Greg Marshall  14:42  I did? Yeah. It was to actually the gentleman. Oh,

Blake Beus  14:47  yeah. So the average I mean, think about how much selling you can, you can do. We're explaining the value proposition you can do in seven minutes of an ad. How long you remember back in the day when people actually have ads on TV, they still exist. But I wouldn't sit there and watch a seven minute ad. But if it's highly relevant, and interesting to that person, which you can do in YouTube, because you then all the search history and everything, you can get a seven minute and are highly,

Greg Marshall  15:18  highly qualified. Yeah. Just think of someone that just walking around and thinking about buying your exact product. Yeah. And then you serve them an ad of that exact product. Like it's a perfect match matches the market match. And so that's why I think if you have higher ticket, it's better to like your opportunity to essentially make money is higher on YouTube, then, you know, Facebook and Instagram just because of the mindset, our high ticket buyers on Facebook and Instagram. Of course they are I'm not saying that they're not there. What I'm saying is, you may see a better performance on YouTube, because of where their mentality is. And the other thing that I find is, if you're targeting people on YouTube, and they fill out your lead form, and they get on a phone call, the quality of the person is higher, also, because of the mindset, then I find that a lot of those sales turn around pretty quick. Yeah, like less than seven days interest. And quite often they can. I've actually had some ads on YouTube for my own business where the person bought, like, an hour later. Oh, really, like after a phone call? Like they saw the ad they clicked they booked the call got on the phone, they purchased all like that, really? No, no thinking about it. And but it was because individuals like I am looking for this, which I of course I knew because that's what I'm targeting.

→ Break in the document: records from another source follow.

import Mathlib
import Summits.Ventures.HodgeRepro2.T5RamifiedBreak

/-!
# Above the break: `U_F^{(i)} ⊆ N(E^×)`, hence `f(η_v) ≤ i` (T5RamifiedNormAbove)

Setting as T5RamifiedBreak: `K_v ⊆ L_w` ramified quadratic, `π`, `σ ≠ 1`, `v(σ π − π) = exp(−i)` (`i ≥ 1`),
`v(2) = exp(−e)` in `K_v`, `τ = Tr π`, `ν = N π`.

ONE STEP (Serre, Local Fields V §3 Prop. 5 (iii) for a quadratic extension, made explicit): for `n ≥ i` and
`y = 1 + a ∈ U_F^{(n)}` put `x := alg c · π` with `c = a / τ` (Case A, `v(alg τ) = exp(−i)`) or `x := alg c` with
`c = a / 2` (Case B, `i = 2e + 1`). Then `N(1 + x) = 1 + c τ_x + c² ν_x = y + c² ν_x` with `v(c² ν_x) ≤ exp(−(n + 1))`,
so `y · N(1 + x)⁻¹ ∈ U_F^{(n + 1)}`. FINITELY MANY STEPS reach level `2e + 1`, where every element is a norm
(row 155: `u ≡ 1 (mod 4 𝔪)` is a square) — no completeness argument is needed. Hence `U_F^{(i)} ⊆ N(L_w^×)` and the
conductor exponent `f = normCharConductor` (row 169) satisfies **`f ≤ i`**.
-/

namespace Summit.Ventures.HodgeRepro2.T5RamifiedNormAbove

open IsDedekindDomain HeightOneSpectrum
open Summit.Ventures.HodgeRepro2.T5RamifiedIntegralBasis Summit.Ventures.HodgeRepro2.T5RamifiedBreak
open Summit.Ventures.HodgeRepro2.T5NormCharConductor

variable {K : Type*} [Field K] [NumberField K] (v : HeightOneSpectrum (NumberField.RingOfIntegers K))
  {L : Type*} [Field L] [NumberField L] [Algebra K L] (w : HeightOneSpectrum (NumberField.RingOfIntegers L))
  [w.asIdeal.LiesOver v.asIdeal]

noncomputable section

/-! ### The abstract one-step descent -/

/-- ONE STEP, abstractly: if `y − 1 = c τ₀` where `alg τ₀ = z₀ + σ z₀`, `alg ν₀ = z₀ σ z₀`, and `v(c² ν₀) ≤ exp(−(n+1))`,
then the norm `z = N(1 + alg c z₀) = y + c² ν₀` is a unit in the norm group with `y z⁻¹ ∈ U^{(n+1)}`. -/
theorem exists_mem_normGroup_mul_inv_mem_of_eq
    (σ : (w.adicCompletion L) ≃ₐ[v.adicCompletion K] (w.adicCompletion L))
    {ϖ : v.adicCompletionIntegers K} (hϖ : Irreducible ϖ)
    (c : v.adicCompletion K) (z₀ : w.adicCompletion L) {τ₀ ν₀ : v.adicCompletion K}
    (hτ : algebraMap (v.adicCompletion K) (w.adicCompletion L) τ₀ = z₀ + σ z₀)
    (hν : algebraMap (v.adicCompletion K) (w.adicCompletion L) ν₀ = z₀ * σ z₀)
    {n : ℕ} (y : (v.adicCompletion K)ˣ) (hy : Valued.v (y : v.adicCompletion K) = 1)
    (hyc : (y : v.adicCompletion K) - 1 = c * τ₀)
    (hc : Valued.v (c ^ 2 * ν₀) ≤ WithZero.exp (-((n + 1 : ℕ) : ℤ))) :
    ∃ z ∈ T5AdicCompletionNormGroup.normGroup v w σ, y * z⁻¹ ∈ unitFiltration v ϖ (n + 1) := by
  have hsmall : Valued.v (c ^ 2 * ν₀) < Valued.v (y : v.adicCompletion K) := by
    rw [hy]
    refine lt_of_le_of_lt hc ?_
    rw [← WithZero.exp_zero]
    exact WithZero.exp_lt_exp.mpr (by omega)
  have hzval : Valued.v ((y : v.adicCompletion K) + c ^ 2 * ν₀) = 1 := by
    rw [Valuation.map_add_eq_of_lt_left _ hsmall, hy]
  have hz0 : (y : v.adicCompletion K) + c ^ 2 * ν₀ ≠ 0 := by
    intro h
    rw [h, map_zero] at hzval
    exact zero_ne_one hzval
  set z : (v.adicCompletion K)ˣ := Units.mk0 _ hz0 with hz
  have hzcoe : (z : v.adicCompletion K) = (y : v.adicCompletion K) + c ^ 2 * ν₀ := rfl
  refine ⟨z, ?_, ?_⟩
  · apply mem_normGroup_of_eq v w σ c z₀ hτ hν z
    rw [hzcoe]
    linear_combination hyc
  · apply mem_unitFiltration_of_val_sub_one_le v hϖ
    · rw [Units.val_mul, Units.val_inv_eq_inv_val, map_mul, map_inv₀, hy, hzcoe, hzval]
      simp
    · have hzne : (z : v.adicCompletion K) ≠ 0 := z.ne_zero
      have : ((y * z⁻¹ : (v.adicCompletion K)ˣ) : v.adicCompletion K) - 1 =
          -(c ^ 2 * ν₀) / (z : v.adicCompletion K) := by
        rw [Units.val_mul, Units.val_inv_eq_inv_val]
        field_simp
        rw [hzcoe]
        ring
      rw [this, map_div₀, Valuation.map_neg, hzcoe, hzval, div_one]
      exact hc

/-! ### Level `2e + 1` (row 155) -/

/-- Level `2e + 1` and beyond lies in the norm group (row 155: `v(y − 1) < v(4) = exp(−2e)`). -/
theorem unitFiltration_le_normGroup_of_two_mul_add_one_le
    {ϖ : v.adicCompletionIntegers K} (hϖ : Irreducible ϖ)
    (σ : (w.adicCompletion L) ≃ₐ[v.adicCompletion K] (w.adicCompletion L))
    (e : ℕ) (he : Valued.v (2 : v.adicCompletion K) = WithZero.exp (-(e : ℤ)))
    {n : ℕ} (hn : 2 * e + 1 ≤ n) :
    unitFiltration v ϖ n ≤ T5AdicCompletionNormGroup.normGroup v w σ := by
  intro y hy
  apply T5NormGroupOpen.mem_normGroup_of_val_sub_one_lt_val_four
  have h4 : Valued.v (4 : v.adicCompletion K) = WithZero.exp (-(2 * e : ℤ)) := by
    have : (4 : v.adicCompletion K) = 2 ^ 2 := by norm_num
    rw [this, map_pow, he, sq, ← WithZero.exp_add]
    congr 1
    ring
  rw [h4]
  calc Valued.v ((y : v.adicCompletion K) - 1) ≤ WithZero.exp (-(n : ℤ)) :=
        val_sub_one_le_of_mem_unitFiltration v hϖ hy
    _ < WithZero.exp (-(2 * e : ℤ)) := WithZero.exp_lt_exp.mpr (by omega)

/-! ### The valuations of `τ = Tr π`, `ν = N π` -/

section Ramified

variable [ContinuousSMul (v.adicCompletion K) (w.adicCompletion L)]
  [IsScalarTower K (v.adicCompletion K) (w.adicCompletion L)]

/-- `v(ν) = exp(−1)` for `alg ν = π σ π`. -/
theorem val_norm_uniformizer (h2 : Module.finrank (v.adicCompletion K) (w.adicCompletion L) = 2)
    {ϖ : v.adicCompletionIntegers K} (hϖ : Irreducible ϖ) {π : w.adicCompletionIntegers L} (hπ : Irreducible π)
    (hram : ¬ Irreducible (algebraMap (v.adicCompletionIntegers K) (w.adicCompletionIntegers L) ϖ))
    (σ : (w.adicCompletion L) ≃ₐ[v.adicCompletion K] (w.adicCompletion L)) {ν : v.adicCompletion K}
    (hν : algebraMap (v.adicCompletion K) (w.adicCompletion L) ν = (π : w.adicCompletion L) * σ π) :
    Valued.v ν = WithZero.exp (-1) := by
  have hval : Valued.v (algebraMap (v.adicCompletion K) (w.adicCompletion L) ν) = WithZero.exp (-2) := by
    rw [hν, map_mul, T5AdicCompletionGaloisInvariance.val_algEquiv_apply,
      T5AdicCompletionNormGroup.val_uniformizer w hπ, ← WithZero.exp_add]
    norm_num
  have hν0 : ν ≠ 0 := by
    rintro rfl
    rw [map_zero, map_zero] at hval
    exact (WithZero.exp_ne_zero hval.symm)
  rw [val_algebraMap_eq_exp_two_mul_log v w h2 hϖ hπ hram hν0] at hval
  have := WithZero.exp_injective hval
  have h0 : Valued.v ν ≠ 0 := (Valuation.ne_zero_iff _).mpr hν0
  rw [← WithZero.exp_log h0]
  congr 1
  omega

omit [IsScalarTower K (v.adicCompletion K) (w.adicCompletion L)] in
/-- Case A: `v(alg τ) = exp(−i)` ⇒ `v(τ) = exp(k)` with `2k = −i`. -/
theorem exists_val_trace_eq (h2 : Module.finrank (v.adicCompletion K) (w.adicCompletion L) = 2)
    {ϖ : v.adicCompletionIntegers K} (hϖ : Irreducible ϖ) {π : w.adicCompletionIntegers L} (hπ : Irreducible π)
    (hram : ¬ Irreducible (algebraMap (v.adicCompletionIntegers K) (w.adicCompletionIntegers L) ϖ))
    {τ : v.adicCompletion K} {i : ℕ}
    (hτA : Valued.v (algebraMap (v.adicCompletion K) (w.adicCompletion L) τ) = WithZero.exp (-(i : ℤ))) :
    ∃ k : ℤ, 2 * k = -(i : ℤ) ∧ Valued.v τ = WithZero.exp k := by
  have hτ0 : τ ≠ 0 := by
    rintro rfl
    rw [map_zero, map_zero] at hτA
    exact (WithZero.exp_ne_zero hτA.symm)
  rw [val_algebraMap_eq_exp_two_mul_log v w h2 hϖ hπ hram hτ0] at hτA
  have := WithZero.exp_injective hτA
  have h0 : Valued.v τ ≠ 0 := (Valuation.ne_zero_iff _).mpr hτ0
  exact ⟨WithZero.log (Valued.v τ), this, (WithZero.exp_log h0).symm⟩

/-! ### The one-step descent for `n ≥ i` -/

/-- ONE STEP (`n ≥ i`): every `y ∈ U_F^{(n)}` is `z · y'` with `z` a norm and `y' ∈ U_F^{(n + 1)}`. -/
theorem exists_mem_normGroup_mul_inv_mem (h2 : Module.finrank (v.adicCompletion K) (w.adicCompletion L) = 2)
    {ϖ : v.adicCompletionIntegers K} (hϖ : Irreducible ϖ) {π : w.adicCompletionIntegers L} (hπ : Irreducible π)
    (hram : ¬ Irreducible (algebraMap (v.adicCompletionIntegers K) (w.adicCompletionIntegers L) ϖ))
    (σ : (w.adicCompletion L) ≃ₐ[v.adicCompletion K] (w.adicCompletion L)) (hσ : σ ≠ 1)
    {i : ℕ} (hi : Valued.v (σ (π : w.adicCompletion L) - π) = WithZero.exp (-(i : ℤ)))
    (e : ℕ) (he : Valued.v (2 : v.adicCompletion K) = WithZero.exp (-(e : ℤ)))
    {n : ℕ} (hn : i ≤ n) {y : (v.adicCompletion K)ˣ} (hy : y ∈ unitFiltration v ϖ n) :
    ∃ z ∈ T5AdicCompletionNormGroup.normGroup v w σ, y * z⁻¹ ∈ unitFiltration v ϖ (n + 1) := by
  obtain ⟨τ, hτ⟩ := exists_algebraMap_eq_add_algEquiv v w h2 σ hσ (π : w.adicCompletion L)
  obtain ⟨ν, hν⟩ := exists_algebraMap_eq_mul_algEquiv v w h2 σ hσ (π : w.adicCompletion L)
  have hνval := val_norm_uniformizer v w h2 hϖ hπ hram σ hν
  have hy1 : Valued.v (y : v.adicCompletion K) = 1 :=
    (mem_unitFiltration_zero_iff v ϖ y).mp (unitFiltration_antitone v ϖ (Nat.zero_le n) hy)
  have ha : Valued.v ((y : v.adicCompletion K) - 1) ≤ WithZero.exp (-(n : ℤ)) :=
    val_sub_one_le_of_mem_unitFiltration v hϖ hy
  rcases break_cases v w h2 hϖ hπ hram σ hτ hi e he with ⟨hτA, -⟩ | ⟨hiB, -⟩
  · -- Case A: `x = alg (a / τ) · π`
    obtain ⟨k, hk, hτval⟩ := exists_val_trace_eq v w h2 hϖ hπ hram hτA
    have hτ0 : τ ≠ 0 := by
      rintro rfl
      rw [map_zero] at hτval
      exact (WithZero.exp_ne_zero hτval.symm)
    refine exists_mem_normGroup_mul_inv_mem_of_eq v w σ hϖ (((y : v.adicCompletion K) - 1) / τ) π hτ hν y hy1
      (by rw [div_mul_cancel₀ _ hτ0]) ?_
    rw [map_mul, map_pow, map_div₀, hτval, hνval]
    calc (Valued.v ((y : v.adicCompletion K) - 1) / WithZero.exp k) ^ 2 * WithZero.exp (-1)
        ≤ (WithZero.exp (-(n : ℤ)) / WithZero.exp k) ^ 2 * WithZero.exp (-1) := by
          gcongr
          exact zero_le
      _ = WithZero.exp (2 * (-(n : ℤ) - k) + -1) := by
          rw [← WithZero.exp_sub, ← WithZero.exp_nsmul, ← WithZero.exp_add]
          congr 1
      _ ≤ WithZero.exp (-((n + 1 : ℕ) : ℤ)) := by
          rw [WithZero.exp_le_exp]
          push_cast
          omega
  · -- Case B: `x = alg (a / 2)`, `z₀ = 1`
    have h2ne : (2 : v.adicCompletion K) ≠ 0 := by
      intro h
      rw [h, map_zero] at he
      exact (WithZero.exp_ne_zero he.symm)
    have hτ1 : algebraMap (v.adicCompletion K) (w.adicCompletion L) 2 = (1 : w.adicCompletion L) + σ 1 := by
      rw [map_one, map_ofNat]
      norm_num
    have hν1 : algebraMap (v.adicCompletion K) (w.adicCompletion L) 1 = (1 : w.adicCompletion L) * σ 1 := by
      rw [map_one, map_one, mul_one]
    refine exists_mem_normGroup_mul_inv_mem_of_eq v w σ hϖ (((y : v.adicCompletion K) - 1) / 2) 1 hτ1 hν1 y hy1
      (by rw [div_mul_cancel₀ _ h2ne]) ?_
    rw [mul_one, map_pow, map_div₀, he]
    calc (Valued.v ((y : v.adicCompletion K) - 1) / WithZero.exp (-(e : ℤ))) ^ 2
        ≤ (WithZero.exp (-(n : ℤ)) / WithZero.exp (-(e : ℤ))) ^ 2 := by
          gcongr
          exact zero_le
      _ = WithZero.exp (2 * (-(n : ℤ) - -(e : ℤ))) := by
          rw [← WithZero.exp_sub, ← WithZero.exp_nsmul]
          congr 1
      _ ≤ WithZero.exp (-((n + 1 : ℕ) : ℤ)) := by
          rw [WithZero.exp_le_exp]
          push_cast
          omega

/-! ### Descent to level `2e + 1` and the bound `f ≤ i` -/

/-- THE DESCENT: `U_F^{(n)} ⊆ N(L_w^×)` for every `n ≥ i`. -/
theorem unitFiltration_le_normGroup_of_le (h2 : Module.finrank (v.adicCompletion K) (w.adicCompletion L) = 2)
    {ϖ : v.adicCompletionIntegers K} (hϖ : Irreducible ϖ) {π : w.adicCompletionIntegers L} (hπ : Irreducible π)
    (hram : ¬ Irreducible (algebraMap (v.adicCompletionIntegers K) (w.adicCompletionIntegers L) ϖ))
    (σ : (w.adicCompletion L) ≃ₐ[v.adicCompletion K] (w.adicCompletion L)) (hσ : σ ≠ 1)
    {i : ℕ} (hi : Valued.v (σ (π : w.adicCompletion L) - π) = WithZero.exp (-(i : ℤ)))
    {n : ℕ} (hn : i ≤ n) :
    unitFiltration v ϖ n ≤ T5AdicCompletionNormGroup.normGroup v w σ := by
  obtain ⟨e, he⟩ := exists_val_two_eq v
  -- induction on the distance `d` to level `2e + 1`
  suffices H : ∀ d n, i ≤ n → 2 * e + 1 ≤ n + d →
      unitFiltration v ϖ n ≤ T5AdicCompletionNormGroup.normGroup v w σ from
    H (2 * e + 1) n hn (by omega)
  intro d
  induction d with
  | zero =>
    intro n hn hd
    exact unitFiltration_le_normGroup_of_two_mul_add_one_le v w hϖ σ e he (by omega)
  | succ d ih =>
    intro n hn hd
    by_cases hcase : 2 * e + 1 ≤ n + d
    · exact ih n hn hcase
    · intro y hy
      obtain ⟨z, hz, hyz⟩ := exists_mem_normGroup_mul_inv_mem v w h2 hϖ hπ hram σ hσ hi e he hn hy
      have hyz' : y * z⁻¹ ∈ T5AdicCompletionNormGroup.normGroup v w σ :=
        ih (n + 1) (by omega) (by omega) hyz
      have : y = y * z⁻¹ * z := by group
      rw [this]
      exact Subgroup.mul_mem _ hyz' hz

/-- **`f(η_v) ≤ i`**: the conductor exponent of the norm character is at most the break exponent. -/
theorem normCharConductor_le_break (h2 : Module.finrank (v.adicCompletion K) (w.adicCompletion L) = 2)
    {ϖ : v.adicCompletionIntegers K} (hϖ : Irreducible ϖ) {π : w.adicCompletionIntegers L} (hπ : Irreducible π)
    (hram : ¬ Irreducible (algebraMap (v.adicCompletionIntegers K) (w.adicCompletionIntegers L) ϖ))
    (σ : (w.adicCompletion L) ≃ₐ[v.adicCompletion K] (w.adicCompletion L)) (hσ : σ ≠ 1)
    {i : ℕ} (hi : Valued.v (σ (π : w.adicCompletion L) - π) = WithZero.exp (-(i : ℤ)))
    (hind : (T5AdicCompletionNormGroup.normGroup v w σ).index = 2) :
    normCharConductor v w σ ϖ hind ≤ i := by
  apply normCharConductor_le_of_le_ker
  intro y hy
  rw [MonoidHom.mem_ker, T5LocalNormCharacter.normChar_eq_one_iff]
  exact unitFiltration_le_normGroup_of_le v w h2 hϖ hπ hram σ hσ hi le_rfl hy

end Ramified

end

end Summit.Ventures.HodgeRepro2.T5RamifiedNormAbove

Blake Beus  16:44  And you made the video, you made the video content basically resolve objections, probably before they even got on the phone with you exactly. And so for the ideal person, it's a no brainer.

Greg Marshall  16:53  Exactly. And so just think about that, when you think about placements be where your customers at, and where you're gonna have the most probability of success. And the other thing I've been telling. Lately, I've been talking to quite a few fitness trainers wanting to sell their services out of their gyms, and I've been trying to move a lot of them to YouTube. And the reason why is because YouTube number one, personal training services are technically high ticket, right? Like, you're not gonna get anything really for like less than 300 bucks. Okay. All the most of the programs are being sold or 2345 $6,000. So with that being said, YouTube's a perfect match for that. It's also a perfect match for that, because I was talking to a trainer yesterday, who will be launching her ads soon, and we'll keep you updated on it. I said, How many courses have you seen on YouTube ads to build for personal trainers? She said, I've never seen more. I said, How many have you seen on Facebook and Instagram? How To Grow Your Fitness following and all that Facebook? That's all I've seen? Yeah. So I said, so it's most likely that the market is saturated. And it's all the same offers over and over and over and over again to the consumer, right, you're seeing over and over and over again, the same offer just a different location, right? So that kind of makes it where your CPMs are gonna be higher, because you're competing in a highly competitive audience. And then the offers all sound the same. Right? Right. So you're going to spend more and be a part of they're going to associate with all being the same versus if you go to YouTube. They don't really know. They're they're not seeing these offers, right, particularly locally. Yeah. So because of that, and there's this level of like, and I don't know if you've ever run into this, but there's his level of YouTube, like when people see you on YouTube, the perception is, wow,

Blake Beus  18:48  there's like an authority there. You know, what I mean? Builds authority. Yeah. And so

Greg Marshall  18:52  you also have that, that that can go into play. So anyways, what are some of your thoughts on, you know, placements and targeting? And are you along the same lines of this thinking?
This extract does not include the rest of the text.